There's no clue that characters U+00A0 to U+00FF are unsupported by the Count Duplicate Lines filter,
which follows the Text to Word List subfilter in my two stage filter.

The contrast with the Sort filter is brought to your attention:
Sort Type

The sort type controls the method by which items are sorted. The available options are:
· ANSI sort (case insensitive)
· ANSI sort (case sensitive) - faster than case insensitive as no case-mapping is performed
· ASCII sort (case insensitive)
· ASCII sort (case sensitive) - faster than case insensitive as no case-mapping is performed
...
So before extending the Text to Word List filter to cope with Unicode in general,
please could you first extend the Count Duplicate Lines filter to support ANSI.

Meanwhile, I'll tweak my two stage filter to investigate further.

David

Re: Please add Unicode support to the Text to Word List filt

Posted: Thu May 17, 2012 5:53 pm
by dfhtextpipe
If you do decide to implement the Include Other tickbox, please ensure that the form field for allowing the user to enter the "other" is wide enough to permit a fairly long character class.

Also, watch out for a user defined "other" that includes a space, and issue a suitable warning.
It makes no sense for the words in a word list to include a space, as that would defeat the purpose of this filter in most cases.
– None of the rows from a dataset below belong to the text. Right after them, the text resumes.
import Summits.BirchSwinnertonDyer.BirchSwinnertonDyer.Theorems.ManinLocalTwoThreeEulerRemaindersOneTwentyEight
import Summits.BirchSwinnertonDyer.BirchSwinnertonDyer.Theorems.ManinLocalTwoThreeEtaPowersNinetySixB
import Summits.BirchSwinnertonDyer.BirchSwinnertonDyer.Theorems.ManinLocalTwoThreeEtaPowersOneTwentyEightA
import HarnessLib

/-!
# Level 128 (class `96c`), the `q`-toolkit III: powers `E_δ^e` reduced modulo `X³⁴`

Cell bsd-f2-manin, route `ManinLocalTwoThree` (crux C2 `ManinOddAtFour` stmt-22967: `2² ∣ 128`; `128 = 2⁷`, `v₂(N) = 7` — the deepest `2`-adic cell of the charter's "no semistable partner" range; genus `9`, four newforms `128a–d`), prover seat p3 gen 24.
Class `128c` (`128c1 = [0, -1, 0, 1, -1] : y² = x³ − x² + x − 1`, full rational `2`-torsion): `𝓧 = x` is the single `η`-quotient
`etaQuotient 128 (expFn [(2, 2), (4, -3), (8, 1), (16, -1), (32, 3), (64, -2)])` (`Γ₀(128)`-invariant), `𝓨 = η(expFn [(2, 2), (4, -5), (8, 3), (16, 1), (32, 1), (64, -2)])` satisfies `x′ = −2πiφ·2𝓨`, `𝓨² = x³ − x² + x − 1`, and
`φ₁₂₈c = -4B1 − 2B2 + 4B3 + 2B4 + B5 + 2B6` on an-g51's `η`-basis `B₁…B₅` of the new part (cell HOME/an/g51 `newform-coords-D.out`; the PINNING `⇑D.f = φ₁₂₈c` is
NOT proved here).  THE E₂ ROAD (`EtaLogDerivativeForms`): `𝓧′ = (πi/12)G_𝓧𝓧`, `𝓨′ = (πi/12)G_𝓨𝓨`; `A_j = B_jη(r_𝓨)/𝓧`,
`C_j^{(2)} = B_j𝓧²/η(r_𝓨)`, `C_j^{(1)} = B_j𝓧/η(r_𝓨)`, `C_j^{(0)} = B_j/η(r_𝓨)` are INDIVIDUALLY HOLOMORPHIC weight-`2` `η`-quotients on `Γ₀(128)`
(Ligozat orders, `decide`), so (I2a), (I2b) are LINEAR relations in `M₂(Γ₀(128))` settled by Sturm (`μ = 192`, `⌊2·192/12⌋ + 1 = 33`
coefficients).
Each power of an Euler function occurring in the cleared identities is reduced modulo `X³⁴` once (explicit quotient witness, `ring`), so that
every later kernel identity stays small. Pure bookkeeping. Nothing here proves C2, Manin's conjecture or BSD; the other classes (`128b`, `128d` have no single η-quotient `y`) and the newform PINNING at `128` are separate; item 22967 stays OPEN. [cite: Ligozat1975, Ch. 3]
-/

set_option autoImplicit false
-- lint-debt: the directory name repeats the summit name (sibling precedent `ManinLocalTwoThreeEtaPowersOneHundredEight.lean`)
set_option linter.dupNamespace false

noncomputable section

open Complex Filter Topology Set Asymptotics Polynomial EisensteinSeries
open UpperHalfPlane hiding I
open scoped Real Topology Manifold MatrixGroups ModularForm
open ModularForm CongruenceSubgroup
open Literature.NumberTheory.ModularForms
open Literature.NumberTheory.EllipticCurves Literature.NumberTheory.EllipticCurves.ModularForms

namespace Summit.BirchSwinnertonDyer.BirchSwinnertonDyer.Theorems.ManinLocalTwoThree.EtaPowersOneTwentyEightC

open QRemainder EulerRemainders EulerRemaindersNinetySix EulerRemaindersOneTwentyEight LevelFortyFour EtaPowersNinetySixA EtaPowersNinetySixA2 EtaPowersNinetySixB EtaPowersOneTwentyEightA

/-- `E4^10` reduced modulo `X³⁴` (as `E4^5·E4^5`). [folklore] -/
theorem pow_E4_10 :
    Tendsto (fun τ : ℍ ↦ (eulerFn 4 τ ^ 10 - (1 - 10 * X ^ 4 + 35 * X ^ 8 - 30 * X ^ 12 - 105 * X ^ 16 + 238 * X ^ 20 - 260 * X ^ 28 - 165 * X ^ 32 : ℂ[X]).eval (Function.Periodic.qParam 1 (τ : ℂ))) / Function.Periodic.qParam 1 (τ : ℂ) ^ 33) atImInfty (𝓝 0) :=
  QRemainder.congr_fun (fun τ ↦ by ring) (QRemainder.reduce (1 - 10 * X ^ 4 + 35 * X ^ 8 - 30 * X ^ 12 - 105 * X ^ 16 + 238 * X ^ 20 - 260 * X ^ 28 - 165 * X ^ 32)
    (180 * X ^ 2 + 836 * X ^ 6 - 390 * X ^ 10 - 725 * X ^ 14 - 430 * X ^ 18 + 475 * X ^ 22 + 750 * X ^ 26 + 225 * X ^ 30)
    (by ring) (QRemainder.mul pow_E4_5 pow_E4_5))

end Summit.BirchSwinnertonDyer.BirchSwinnertonDyer.Theorems.ManinLocalTwoThree.EtaPowersOneTwentyEightC

end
Remember, we are not providing a means to provide user-specified delimiters, but rather a means to provide non-delimiters.

David

Re: Please add Unicode support to the Text to Word List filt

Posted: Mon May 28, 2012 8:15 pm
by dfhtextpipe
Currently, the Text to Word List filter only makes special provision for the hyphen-minus character.

It would be sensible (even for English text sources) to make optional provision for the apostrophe.

As it stands, words ending with apostrophe s are split into the main word and s. Yet s is not a word in its own right.

A complete provision that would extend to non-English text sources would need to address the differing and various ways in which the apostrophe is used in other languages.

See http://en.wikipedia.org/wiki/Apostrophe

Re: Please add Unicode support to the Text to Word List filt

Posted: Mon May 28, 2012 10:42 pm
by dfhtextpipe
My ad hoc workaround for apostrophe s is to temporarily replace it by AAAs, then revert after Count Duplicate Lines.

David

Re: Please add Unicode support to the Text to Word List filt

Posted: Wed May 30, 2012 6:39 am
by dfhtextpipe
Likewise, there's a need to cope with using the apostrophe (or the single right quotation mark) in words such as these:
  • aren’t can’t couldn’t didn’t doesn’t don’t hadn’t hasn’t haven’t isn’t shouldn’t wasn’t weren’t won’t wouldn’t
and
  • I’m
.

David

Re: Please add Unicode support to the Text to Word List filt

Posted: Wed May 30, 2012 12:54 pm
by DataMystic Support
Whew! These won't make it into the next release, because it really needs a file format overhaul that we have not had time to do for 12 months or more.
It is certainly looming closer than ever now.